** Stored data follows **
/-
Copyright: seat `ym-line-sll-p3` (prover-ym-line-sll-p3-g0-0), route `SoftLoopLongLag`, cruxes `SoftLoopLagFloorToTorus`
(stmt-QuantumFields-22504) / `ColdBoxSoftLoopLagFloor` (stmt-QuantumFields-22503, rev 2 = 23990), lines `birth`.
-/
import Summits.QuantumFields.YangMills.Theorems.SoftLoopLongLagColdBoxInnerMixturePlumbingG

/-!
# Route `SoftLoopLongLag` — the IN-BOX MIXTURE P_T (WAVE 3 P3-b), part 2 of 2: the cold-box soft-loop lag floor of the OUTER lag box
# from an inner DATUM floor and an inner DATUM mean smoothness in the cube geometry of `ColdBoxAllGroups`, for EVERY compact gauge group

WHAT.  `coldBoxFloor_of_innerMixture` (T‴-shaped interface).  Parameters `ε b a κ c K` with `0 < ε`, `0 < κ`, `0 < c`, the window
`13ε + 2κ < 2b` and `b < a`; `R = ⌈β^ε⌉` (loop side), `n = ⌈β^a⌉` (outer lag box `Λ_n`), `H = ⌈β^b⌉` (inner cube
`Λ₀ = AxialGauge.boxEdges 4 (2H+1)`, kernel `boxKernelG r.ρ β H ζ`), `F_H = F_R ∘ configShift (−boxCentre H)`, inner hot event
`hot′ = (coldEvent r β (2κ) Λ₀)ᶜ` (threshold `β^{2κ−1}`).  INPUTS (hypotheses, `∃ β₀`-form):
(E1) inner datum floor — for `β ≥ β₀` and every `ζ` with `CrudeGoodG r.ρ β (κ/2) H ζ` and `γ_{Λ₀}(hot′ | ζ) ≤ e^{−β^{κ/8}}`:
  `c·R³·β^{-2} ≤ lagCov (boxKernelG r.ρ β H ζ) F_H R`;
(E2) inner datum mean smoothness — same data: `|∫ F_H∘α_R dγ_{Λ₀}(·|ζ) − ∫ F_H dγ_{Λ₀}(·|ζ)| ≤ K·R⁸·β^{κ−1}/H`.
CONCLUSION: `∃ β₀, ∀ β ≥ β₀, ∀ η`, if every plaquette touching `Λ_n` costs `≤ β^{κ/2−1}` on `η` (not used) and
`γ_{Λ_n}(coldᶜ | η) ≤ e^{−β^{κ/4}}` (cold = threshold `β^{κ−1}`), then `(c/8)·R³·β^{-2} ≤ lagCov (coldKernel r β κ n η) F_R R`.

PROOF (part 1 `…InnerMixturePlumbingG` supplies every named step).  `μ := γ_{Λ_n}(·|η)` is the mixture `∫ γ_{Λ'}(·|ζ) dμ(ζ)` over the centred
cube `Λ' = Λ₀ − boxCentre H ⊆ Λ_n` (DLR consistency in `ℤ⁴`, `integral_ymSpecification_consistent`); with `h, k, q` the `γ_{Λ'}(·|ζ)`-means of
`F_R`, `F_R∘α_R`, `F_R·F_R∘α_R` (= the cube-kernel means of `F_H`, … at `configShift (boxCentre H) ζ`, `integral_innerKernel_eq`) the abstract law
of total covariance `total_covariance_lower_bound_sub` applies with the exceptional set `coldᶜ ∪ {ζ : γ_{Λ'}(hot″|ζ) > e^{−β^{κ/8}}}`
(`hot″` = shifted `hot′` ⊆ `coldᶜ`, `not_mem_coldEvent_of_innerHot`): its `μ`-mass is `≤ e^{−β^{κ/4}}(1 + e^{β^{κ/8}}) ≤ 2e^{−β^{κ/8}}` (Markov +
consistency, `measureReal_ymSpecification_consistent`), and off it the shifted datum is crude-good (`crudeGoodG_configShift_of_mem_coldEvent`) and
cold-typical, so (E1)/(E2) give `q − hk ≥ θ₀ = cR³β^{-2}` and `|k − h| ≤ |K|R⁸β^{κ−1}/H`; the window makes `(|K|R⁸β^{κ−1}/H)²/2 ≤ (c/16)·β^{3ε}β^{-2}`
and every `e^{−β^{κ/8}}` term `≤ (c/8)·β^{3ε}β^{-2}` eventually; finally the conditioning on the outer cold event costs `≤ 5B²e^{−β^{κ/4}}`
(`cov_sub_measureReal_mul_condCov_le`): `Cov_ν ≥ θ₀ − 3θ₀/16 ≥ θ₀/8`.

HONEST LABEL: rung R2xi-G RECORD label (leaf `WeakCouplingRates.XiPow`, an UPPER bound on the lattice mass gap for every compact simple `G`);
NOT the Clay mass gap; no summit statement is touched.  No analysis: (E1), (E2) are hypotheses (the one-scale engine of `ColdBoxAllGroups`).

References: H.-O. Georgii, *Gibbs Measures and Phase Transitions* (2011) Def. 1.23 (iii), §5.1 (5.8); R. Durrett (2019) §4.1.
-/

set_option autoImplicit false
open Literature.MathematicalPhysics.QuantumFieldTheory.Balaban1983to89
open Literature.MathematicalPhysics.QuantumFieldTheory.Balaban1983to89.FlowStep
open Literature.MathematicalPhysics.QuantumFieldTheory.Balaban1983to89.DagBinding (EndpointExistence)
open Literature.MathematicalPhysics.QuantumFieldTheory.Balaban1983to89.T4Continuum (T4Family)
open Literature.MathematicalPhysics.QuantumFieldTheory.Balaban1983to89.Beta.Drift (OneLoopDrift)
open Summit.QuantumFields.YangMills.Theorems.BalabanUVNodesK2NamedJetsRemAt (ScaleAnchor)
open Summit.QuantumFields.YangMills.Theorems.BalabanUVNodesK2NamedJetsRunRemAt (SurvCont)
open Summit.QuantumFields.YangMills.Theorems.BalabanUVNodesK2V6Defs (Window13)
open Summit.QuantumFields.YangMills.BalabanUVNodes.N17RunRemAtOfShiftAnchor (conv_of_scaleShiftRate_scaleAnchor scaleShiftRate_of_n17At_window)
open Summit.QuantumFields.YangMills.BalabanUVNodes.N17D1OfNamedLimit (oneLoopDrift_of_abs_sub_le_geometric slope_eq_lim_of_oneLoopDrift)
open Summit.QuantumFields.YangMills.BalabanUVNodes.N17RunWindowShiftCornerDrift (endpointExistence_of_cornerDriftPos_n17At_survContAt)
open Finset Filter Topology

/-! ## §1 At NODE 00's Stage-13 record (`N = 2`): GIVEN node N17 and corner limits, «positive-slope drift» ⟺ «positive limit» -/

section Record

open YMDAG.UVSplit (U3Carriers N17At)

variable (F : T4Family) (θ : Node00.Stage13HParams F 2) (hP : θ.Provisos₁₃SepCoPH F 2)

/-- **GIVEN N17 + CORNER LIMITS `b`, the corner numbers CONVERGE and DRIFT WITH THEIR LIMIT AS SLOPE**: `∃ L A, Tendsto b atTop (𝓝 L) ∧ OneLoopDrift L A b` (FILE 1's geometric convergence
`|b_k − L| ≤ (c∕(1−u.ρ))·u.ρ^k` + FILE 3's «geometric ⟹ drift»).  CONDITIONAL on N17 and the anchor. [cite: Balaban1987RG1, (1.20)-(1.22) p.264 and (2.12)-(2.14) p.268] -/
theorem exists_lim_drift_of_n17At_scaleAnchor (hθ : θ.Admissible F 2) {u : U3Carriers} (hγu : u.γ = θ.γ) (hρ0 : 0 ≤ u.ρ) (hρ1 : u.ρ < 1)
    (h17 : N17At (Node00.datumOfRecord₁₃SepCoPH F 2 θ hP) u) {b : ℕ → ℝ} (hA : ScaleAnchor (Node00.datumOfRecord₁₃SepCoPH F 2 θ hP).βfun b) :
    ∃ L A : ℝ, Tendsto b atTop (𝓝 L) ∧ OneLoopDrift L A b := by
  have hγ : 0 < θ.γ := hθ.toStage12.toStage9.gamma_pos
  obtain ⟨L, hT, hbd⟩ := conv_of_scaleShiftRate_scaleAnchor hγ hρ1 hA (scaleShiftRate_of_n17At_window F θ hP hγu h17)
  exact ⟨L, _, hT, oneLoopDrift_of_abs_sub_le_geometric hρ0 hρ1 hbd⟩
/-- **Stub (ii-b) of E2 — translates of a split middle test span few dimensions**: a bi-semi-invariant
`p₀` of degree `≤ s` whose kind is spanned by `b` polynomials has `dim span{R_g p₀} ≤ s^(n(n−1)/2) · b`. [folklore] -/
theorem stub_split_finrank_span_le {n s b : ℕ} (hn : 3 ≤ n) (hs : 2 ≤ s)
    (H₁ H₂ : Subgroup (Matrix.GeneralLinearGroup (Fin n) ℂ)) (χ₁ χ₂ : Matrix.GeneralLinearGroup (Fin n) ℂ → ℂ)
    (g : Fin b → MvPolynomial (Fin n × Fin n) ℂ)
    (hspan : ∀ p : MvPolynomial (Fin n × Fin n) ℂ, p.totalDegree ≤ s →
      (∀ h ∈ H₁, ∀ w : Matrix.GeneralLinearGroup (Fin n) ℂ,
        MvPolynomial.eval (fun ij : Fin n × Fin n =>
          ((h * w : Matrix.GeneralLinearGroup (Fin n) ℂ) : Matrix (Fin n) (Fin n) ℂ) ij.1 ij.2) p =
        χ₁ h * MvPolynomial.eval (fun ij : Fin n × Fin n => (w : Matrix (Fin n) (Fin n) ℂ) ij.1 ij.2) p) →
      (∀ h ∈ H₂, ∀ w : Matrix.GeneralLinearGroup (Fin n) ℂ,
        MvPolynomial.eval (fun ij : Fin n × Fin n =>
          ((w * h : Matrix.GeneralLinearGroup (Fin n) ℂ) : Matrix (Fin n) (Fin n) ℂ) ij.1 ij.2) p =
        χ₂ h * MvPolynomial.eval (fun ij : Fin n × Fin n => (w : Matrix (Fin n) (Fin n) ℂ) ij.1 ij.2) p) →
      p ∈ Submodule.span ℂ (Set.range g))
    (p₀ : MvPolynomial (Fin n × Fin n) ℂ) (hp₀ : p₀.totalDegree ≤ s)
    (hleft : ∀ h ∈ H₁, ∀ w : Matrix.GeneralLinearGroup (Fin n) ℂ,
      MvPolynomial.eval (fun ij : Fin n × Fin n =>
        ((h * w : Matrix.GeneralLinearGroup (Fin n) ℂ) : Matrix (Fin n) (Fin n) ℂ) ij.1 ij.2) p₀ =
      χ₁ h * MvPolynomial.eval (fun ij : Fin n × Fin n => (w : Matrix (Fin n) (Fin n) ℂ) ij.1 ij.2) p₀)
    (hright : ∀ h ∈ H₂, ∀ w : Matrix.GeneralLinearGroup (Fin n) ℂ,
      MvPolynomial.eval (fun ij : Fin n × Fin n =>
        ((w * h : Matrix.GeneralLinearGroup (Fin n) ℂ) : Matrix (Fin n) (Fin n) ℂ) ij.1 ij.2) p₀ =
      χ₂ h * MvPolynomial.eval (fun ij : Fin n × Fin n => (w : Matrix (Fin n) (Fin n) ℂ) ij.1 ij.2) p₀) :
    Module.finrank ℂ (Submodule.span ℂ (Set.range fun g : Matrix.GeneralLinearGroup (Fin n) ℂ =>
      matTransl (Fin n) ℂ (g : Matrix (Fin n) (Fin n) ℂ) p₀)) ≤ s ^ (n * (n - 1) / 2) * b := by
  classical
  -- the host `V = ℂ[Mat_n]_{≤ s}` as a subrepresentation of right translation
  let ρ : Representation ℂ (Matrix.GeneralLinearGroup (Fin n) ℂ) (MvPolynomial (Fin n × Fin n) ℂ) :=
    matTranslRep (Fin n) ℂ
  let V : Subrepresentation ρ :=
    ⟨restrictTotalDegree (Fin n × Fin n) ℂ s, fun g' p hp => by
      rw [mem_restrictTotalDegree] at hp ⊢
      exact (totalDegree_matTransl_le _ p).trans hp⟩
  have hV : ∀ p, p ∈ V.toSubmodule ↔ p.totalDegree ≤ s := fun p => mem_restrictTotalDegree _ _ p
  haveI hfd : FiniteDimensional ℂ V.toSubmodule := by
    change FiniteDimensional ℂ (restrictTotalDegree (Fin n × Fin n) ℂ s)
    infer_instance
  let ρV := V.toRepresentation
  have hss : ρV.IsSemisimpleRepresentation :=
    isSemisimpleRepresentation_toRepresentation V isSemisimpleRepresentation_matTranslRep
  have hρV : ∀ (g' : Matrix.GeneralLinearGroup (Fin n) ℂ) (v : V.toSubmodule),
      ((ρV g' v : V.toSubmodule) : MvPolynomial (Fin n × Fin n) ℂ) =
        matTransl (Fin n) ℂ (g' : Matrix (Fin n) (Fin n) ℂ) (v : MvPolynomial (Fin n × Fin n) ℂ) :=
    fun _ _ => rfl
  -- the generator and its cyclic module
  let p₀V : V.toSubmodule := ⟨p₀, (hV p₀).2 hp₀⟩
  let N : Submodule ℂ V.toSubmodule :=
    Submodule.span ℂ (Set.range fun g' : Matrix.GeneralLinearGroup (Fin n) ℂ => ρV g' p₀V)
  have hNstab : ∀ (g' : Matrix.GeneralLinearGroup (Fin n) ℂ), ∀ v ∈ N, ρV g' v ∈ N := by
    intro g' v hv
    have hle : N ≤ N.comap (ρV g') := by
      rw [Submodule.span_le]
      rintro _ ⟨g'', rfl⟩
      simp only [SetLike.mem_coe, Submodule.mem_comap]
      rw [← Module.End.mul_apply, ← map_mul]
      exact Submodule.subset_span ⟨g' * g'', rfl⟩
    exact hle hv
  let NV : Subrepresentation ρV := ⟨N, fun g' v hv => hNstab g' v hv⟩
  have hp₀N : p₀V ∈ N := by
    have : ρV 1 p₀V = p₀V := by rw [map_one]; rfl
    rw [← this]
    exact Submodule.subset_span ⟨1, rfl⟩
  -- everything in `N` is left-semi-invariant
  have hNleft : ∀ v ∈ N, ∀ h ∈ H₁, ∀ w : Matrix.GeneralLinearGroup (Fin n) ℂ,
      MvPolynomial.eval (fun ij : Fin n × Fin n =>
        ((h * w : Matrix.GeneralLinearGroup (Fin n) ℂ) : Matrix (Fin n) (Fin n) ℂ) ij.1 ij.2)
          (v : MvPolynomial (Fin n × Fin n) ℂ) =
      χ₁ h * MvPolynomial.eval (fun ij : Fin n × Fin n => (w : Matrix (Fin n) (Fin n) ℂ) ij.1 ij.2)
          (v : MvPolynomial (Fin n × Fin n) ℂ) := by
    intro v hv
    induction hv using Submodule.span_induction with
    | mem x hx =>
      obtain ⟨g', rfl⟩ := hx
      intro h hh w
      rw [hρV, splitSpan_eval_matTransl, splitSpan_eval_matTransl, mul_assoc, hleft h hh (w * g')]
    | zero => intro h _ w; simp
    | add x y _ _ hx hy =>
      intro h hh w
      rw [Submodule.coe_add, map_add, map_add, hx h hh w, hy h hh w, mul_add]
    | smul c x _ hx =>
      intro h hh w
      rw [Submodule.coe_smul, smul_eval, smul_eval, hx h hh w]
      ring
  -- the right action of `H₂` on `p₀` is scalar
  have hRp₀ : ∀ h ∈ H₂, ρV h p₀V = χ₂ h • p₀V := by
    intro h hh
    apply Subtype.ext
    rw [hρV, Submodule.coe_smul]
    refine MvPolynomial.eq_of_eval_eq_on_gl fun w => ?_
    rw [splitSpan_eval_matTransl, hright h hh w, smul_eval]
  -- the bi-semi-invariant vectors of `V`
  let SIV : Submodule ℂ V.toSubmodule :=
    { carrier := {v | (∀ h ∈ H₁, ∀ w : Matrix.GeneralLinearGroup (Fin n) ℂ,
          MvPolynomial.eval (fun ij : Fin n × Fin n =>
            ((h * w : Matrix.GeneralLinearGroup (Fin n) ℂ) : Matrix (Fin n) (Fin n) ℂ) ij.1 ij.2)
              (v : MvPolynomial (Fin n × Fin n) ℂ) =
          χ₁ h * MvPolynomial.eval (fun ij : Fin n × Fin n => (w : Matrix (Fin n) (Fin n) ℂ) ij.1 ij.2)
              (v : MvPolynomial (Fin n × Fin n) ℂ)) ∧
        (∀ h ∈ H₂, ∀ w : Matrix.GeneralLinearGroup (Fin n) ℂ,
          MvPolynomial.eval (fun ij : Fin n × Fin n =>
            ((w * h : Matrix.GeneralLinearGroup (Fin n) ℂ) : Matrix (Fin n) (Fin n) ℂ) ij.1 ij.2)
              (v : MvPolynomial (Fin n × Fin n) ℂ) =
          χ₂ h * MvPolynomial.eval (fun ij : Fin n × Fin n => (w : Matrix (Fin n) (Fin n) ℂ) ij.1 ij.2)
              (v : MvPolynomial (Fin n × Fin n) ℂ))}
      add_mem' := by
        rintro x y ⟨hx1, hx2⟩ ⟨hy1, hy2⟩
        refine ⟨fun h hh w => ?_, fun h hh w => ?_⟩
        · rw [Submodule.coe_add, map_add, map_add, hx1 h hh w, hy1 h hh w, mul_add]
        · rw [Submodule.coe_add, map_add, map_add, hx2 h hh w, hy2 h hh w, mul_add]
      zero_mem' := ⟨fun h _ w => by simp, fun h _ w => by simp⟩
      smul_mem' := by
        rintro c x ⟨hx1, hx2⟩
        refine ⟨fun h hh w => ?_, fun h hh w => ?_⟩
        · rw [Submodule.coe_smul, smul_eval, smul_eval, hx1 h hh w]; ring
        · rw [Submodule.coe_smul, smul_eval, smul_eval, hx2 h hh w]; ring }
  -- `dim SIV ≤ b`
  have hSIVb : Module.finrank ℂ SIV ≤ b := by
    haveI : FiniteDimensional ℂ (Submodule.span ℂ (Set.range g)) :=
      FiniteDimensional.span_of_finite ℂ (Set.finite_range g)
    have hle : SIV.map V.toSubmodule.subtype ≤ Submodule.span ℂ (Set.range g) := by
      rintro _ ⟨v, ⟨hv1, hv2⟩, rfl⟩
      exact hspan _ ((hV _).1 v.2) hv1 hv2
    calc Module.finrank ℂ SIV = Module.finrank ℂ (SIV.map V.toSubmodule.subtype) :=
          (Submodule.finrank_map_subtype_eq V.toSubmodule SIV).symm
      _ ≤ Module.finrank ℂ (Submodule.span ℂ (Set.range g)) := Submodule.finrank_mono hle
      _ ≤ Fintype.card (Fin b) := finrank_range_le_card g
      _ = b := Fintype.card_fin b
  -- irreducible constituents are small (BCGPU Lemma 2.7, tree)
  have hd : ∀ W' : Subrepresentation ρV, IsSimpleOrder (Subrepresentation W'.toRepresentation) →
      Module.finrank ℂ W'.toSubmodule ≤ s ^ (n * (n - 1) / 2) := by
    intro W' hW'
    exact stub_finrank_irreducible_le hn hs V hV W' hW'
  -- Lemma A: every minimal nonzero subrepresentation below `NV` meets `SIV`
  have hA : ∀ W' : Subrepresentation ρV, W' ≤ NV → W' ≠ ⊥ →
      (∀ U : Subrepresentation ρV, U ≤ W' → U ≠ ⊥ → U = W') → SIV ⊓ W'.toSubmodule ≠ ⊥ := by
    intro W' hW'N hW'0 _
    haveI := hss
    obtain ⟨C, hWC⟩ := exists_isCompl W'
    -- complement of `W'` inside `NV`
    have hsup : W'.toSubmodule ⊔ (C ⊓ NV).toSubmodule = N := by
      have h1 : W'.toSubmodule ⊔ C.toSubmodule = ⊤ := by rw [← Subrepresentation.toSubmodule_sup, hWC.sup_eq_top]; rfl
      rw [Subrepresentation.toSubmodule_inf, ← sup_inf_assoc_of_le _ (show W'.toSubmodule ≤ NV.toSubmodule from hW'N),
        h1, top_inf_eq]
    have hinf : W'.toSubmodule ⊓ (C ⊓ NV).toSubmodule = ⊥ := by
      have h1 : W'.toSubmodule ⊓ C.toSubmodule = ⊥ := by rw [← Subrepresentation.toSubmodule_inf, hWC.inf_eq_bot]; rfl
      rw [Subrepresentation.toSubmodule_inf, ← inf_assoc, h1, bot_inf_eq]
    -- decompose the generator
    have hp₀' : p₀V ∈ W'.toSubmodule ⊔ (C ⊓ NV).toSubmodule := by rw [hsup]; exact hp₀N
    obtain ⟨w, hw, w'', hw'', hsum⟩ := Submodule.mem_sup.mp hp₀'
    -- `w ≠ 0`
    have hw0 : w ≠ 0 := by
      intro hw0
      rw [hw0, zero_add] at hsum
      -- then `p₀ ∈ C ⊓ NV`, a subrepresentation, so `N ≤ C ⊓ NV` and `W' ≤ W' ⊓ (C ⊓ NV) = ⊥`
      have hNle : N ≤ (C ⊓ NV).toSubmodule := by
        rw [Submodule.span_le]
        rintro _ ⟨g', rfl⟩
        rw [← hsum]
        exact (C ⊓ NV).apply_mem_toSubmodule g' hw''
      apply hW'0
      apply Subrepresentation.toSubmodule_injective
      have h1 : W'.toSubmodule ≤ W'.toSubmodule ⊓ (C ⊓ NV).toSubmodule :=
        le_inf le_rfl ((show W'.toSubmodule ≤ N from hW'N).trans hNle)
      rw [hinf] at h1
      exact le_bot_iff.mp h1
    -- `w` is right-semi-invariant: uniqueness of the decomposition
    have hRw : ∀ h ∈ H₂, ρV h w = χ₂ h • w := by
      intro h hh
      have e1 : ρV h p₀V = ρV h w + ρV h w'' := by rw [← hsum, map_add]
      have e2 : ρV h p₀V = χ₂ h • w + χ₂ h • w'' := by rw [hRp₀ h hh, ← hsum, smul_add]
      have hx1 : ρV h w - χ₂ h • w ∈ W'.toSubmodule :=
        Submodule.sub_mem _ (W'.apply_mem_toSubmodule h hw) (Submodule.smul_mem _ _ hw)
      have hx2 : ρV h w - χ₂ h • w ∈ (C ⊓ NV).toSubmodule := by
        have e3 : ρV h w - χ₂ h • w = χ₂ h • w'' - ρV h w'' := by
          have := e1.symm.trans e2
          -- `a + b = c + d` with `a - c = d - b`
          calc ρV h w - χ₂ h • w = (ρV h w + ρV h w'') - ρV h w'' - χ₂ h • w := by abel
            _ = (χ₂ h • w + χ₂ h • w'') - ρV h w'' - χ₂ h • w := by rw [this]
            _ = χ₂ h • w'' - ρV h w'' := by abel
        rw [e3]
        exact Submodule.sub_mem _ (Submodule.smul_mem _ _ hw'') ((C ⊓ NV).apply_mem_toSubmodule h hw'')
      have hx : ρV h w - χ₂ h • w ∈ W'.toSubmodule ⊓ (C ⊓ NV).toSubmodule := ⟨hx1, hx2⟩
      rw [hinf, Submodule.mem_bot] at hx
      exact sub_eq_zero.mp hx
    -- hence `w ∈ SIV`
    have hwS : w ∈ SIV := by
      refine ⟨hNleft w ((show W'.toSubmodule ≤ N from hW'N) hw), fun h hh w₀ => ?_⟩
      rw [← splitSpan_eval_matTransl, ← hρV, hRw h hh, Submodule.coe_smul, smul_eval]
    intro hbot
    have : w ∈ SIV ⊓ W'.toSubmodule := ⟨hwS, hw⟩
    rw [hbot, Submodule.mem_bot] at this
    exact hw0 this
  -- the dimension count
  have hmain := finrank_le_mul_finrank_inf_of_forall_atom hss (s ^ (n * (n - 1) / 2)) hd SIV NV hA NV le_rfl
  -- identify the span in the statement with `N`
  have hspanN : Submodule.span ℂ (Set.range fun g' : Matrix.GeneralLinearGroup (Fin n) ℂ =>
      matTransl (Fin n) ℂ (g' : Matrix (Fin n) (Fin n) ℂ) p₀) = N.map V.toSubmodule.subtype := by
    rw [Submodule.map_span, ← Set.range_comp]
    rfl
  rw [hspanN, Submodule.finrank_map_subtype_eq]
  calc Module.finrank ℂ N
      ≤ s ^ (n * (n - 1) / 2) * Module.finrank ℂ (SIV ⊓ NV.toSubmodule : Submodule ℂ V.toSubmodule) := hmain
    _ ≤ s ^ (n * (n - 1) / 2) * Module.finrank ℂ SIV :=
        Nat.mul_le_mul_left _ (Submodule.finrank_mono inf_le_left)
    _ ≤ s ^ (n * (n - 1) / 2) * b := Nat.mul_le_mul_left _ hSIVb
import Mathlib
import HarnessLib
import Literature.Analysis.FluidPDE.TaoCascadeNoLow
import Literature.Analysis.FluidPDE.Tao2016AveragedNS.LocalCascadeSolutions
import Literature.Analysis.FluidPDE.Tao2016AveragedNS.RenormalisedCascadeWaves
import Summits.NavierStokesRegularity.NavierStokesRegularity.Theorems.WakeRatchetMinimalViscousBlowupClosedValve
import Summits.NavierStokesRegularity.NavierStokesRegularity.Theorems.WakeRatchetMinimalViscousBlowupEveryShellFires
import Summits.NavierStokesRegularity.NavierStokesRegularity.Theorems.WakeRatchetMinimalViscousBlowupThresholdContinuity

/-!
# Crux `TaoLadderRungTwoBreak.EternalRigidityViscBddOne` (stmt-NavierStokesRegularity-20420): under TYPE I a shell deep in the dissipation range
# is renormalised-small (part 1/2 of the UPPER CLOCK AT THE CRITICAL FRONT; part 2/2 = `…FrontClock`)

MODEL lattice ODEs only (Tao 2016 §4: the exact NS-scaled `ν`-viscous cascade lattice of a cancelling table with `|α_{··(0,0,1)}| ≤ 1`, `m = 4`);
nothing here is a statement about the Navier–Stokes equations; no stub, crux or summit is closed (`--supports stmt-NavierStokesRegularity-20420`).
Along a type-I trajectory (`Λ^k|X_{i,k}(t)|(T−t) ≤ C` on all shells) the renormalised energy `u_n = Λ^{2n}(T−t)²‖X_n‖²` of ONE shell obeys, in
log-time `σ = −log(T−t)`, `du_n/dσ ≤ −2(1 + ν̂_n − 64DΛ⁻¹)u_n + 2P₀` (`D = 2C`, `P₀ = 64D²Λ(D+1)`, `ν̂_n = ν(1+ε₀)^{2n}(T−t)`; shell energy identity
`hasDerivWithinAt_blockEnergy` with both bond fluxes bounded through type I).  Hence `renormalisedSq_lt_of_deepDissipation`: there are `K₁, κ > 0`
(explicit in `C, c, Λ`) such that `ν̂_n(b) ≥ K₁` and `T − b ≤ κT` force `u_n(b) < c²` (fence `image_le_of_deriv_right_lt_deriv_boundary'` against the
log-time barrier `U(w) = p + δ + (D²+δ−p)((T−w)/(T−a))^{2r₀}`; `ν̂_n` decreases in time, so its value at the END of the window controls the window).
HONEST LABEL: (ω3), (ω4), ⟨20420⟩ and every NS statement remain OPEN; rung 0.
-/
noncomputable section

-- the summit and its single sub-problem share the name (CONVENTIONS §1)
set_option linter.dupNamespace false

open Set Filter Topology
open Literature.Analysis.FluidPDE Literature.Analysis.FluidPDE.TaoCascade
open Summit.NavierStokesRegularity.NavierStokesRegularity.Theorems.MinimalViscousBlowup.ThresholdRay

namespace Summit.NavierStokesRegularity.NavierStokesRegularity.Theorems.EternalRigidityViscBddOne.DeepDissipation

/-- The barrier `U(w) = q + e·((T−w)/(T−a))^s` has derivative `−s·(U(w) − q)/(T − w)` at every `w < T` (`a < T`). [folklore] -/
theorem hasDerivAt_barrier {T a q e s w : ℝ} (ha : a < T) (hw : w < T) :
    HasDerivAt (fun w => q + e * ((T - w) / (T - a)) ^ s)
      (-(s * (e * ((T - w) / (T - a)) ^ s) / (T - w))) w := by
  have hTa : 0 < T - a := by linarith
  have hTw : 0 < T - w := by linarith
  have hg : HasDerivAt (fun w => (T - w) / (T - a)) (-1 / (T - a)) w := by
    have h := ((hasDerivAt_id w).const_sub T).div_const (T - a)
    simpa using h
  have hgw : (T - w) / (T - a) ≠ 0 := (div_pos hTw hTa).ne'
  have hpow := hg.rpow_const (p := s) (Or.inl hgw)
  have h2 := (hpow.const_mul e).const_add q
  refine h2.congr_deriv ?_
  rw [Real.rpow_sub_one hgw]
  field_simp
** End of Stored data **
- **Your task**
Wherever the line holding "(v : MvPolynomial (Fin n × Fin n) ℂ) := by" falls in the entries above, copy exactly from it through the line holding "rw [Submodule.coe_add, map_add, map_add, hx h", inclusive, and add nothing.

- **Solution to this problem**
          (v : MvPolynomial (Fin n × Fin n) ℂ) := by
    intro v hv
    induction hv using Submodule.span_induction with
    | mem x hx =>
      obtain ⟨g', rfl⟩ := hx
      intro h hh w
      rw [hρV, splitSpan_eval_matTransl, splitSpan_eval_matTransl, mul_assoc, hleft h hh (w * g')]
    | zero => intro h _ w; simp
    | add x y _ _ hx hy =>
      intro h hh w
      rw [Submodule.coe_add, map_add, map_add, hx h hh w, hy h hh w, mul_add]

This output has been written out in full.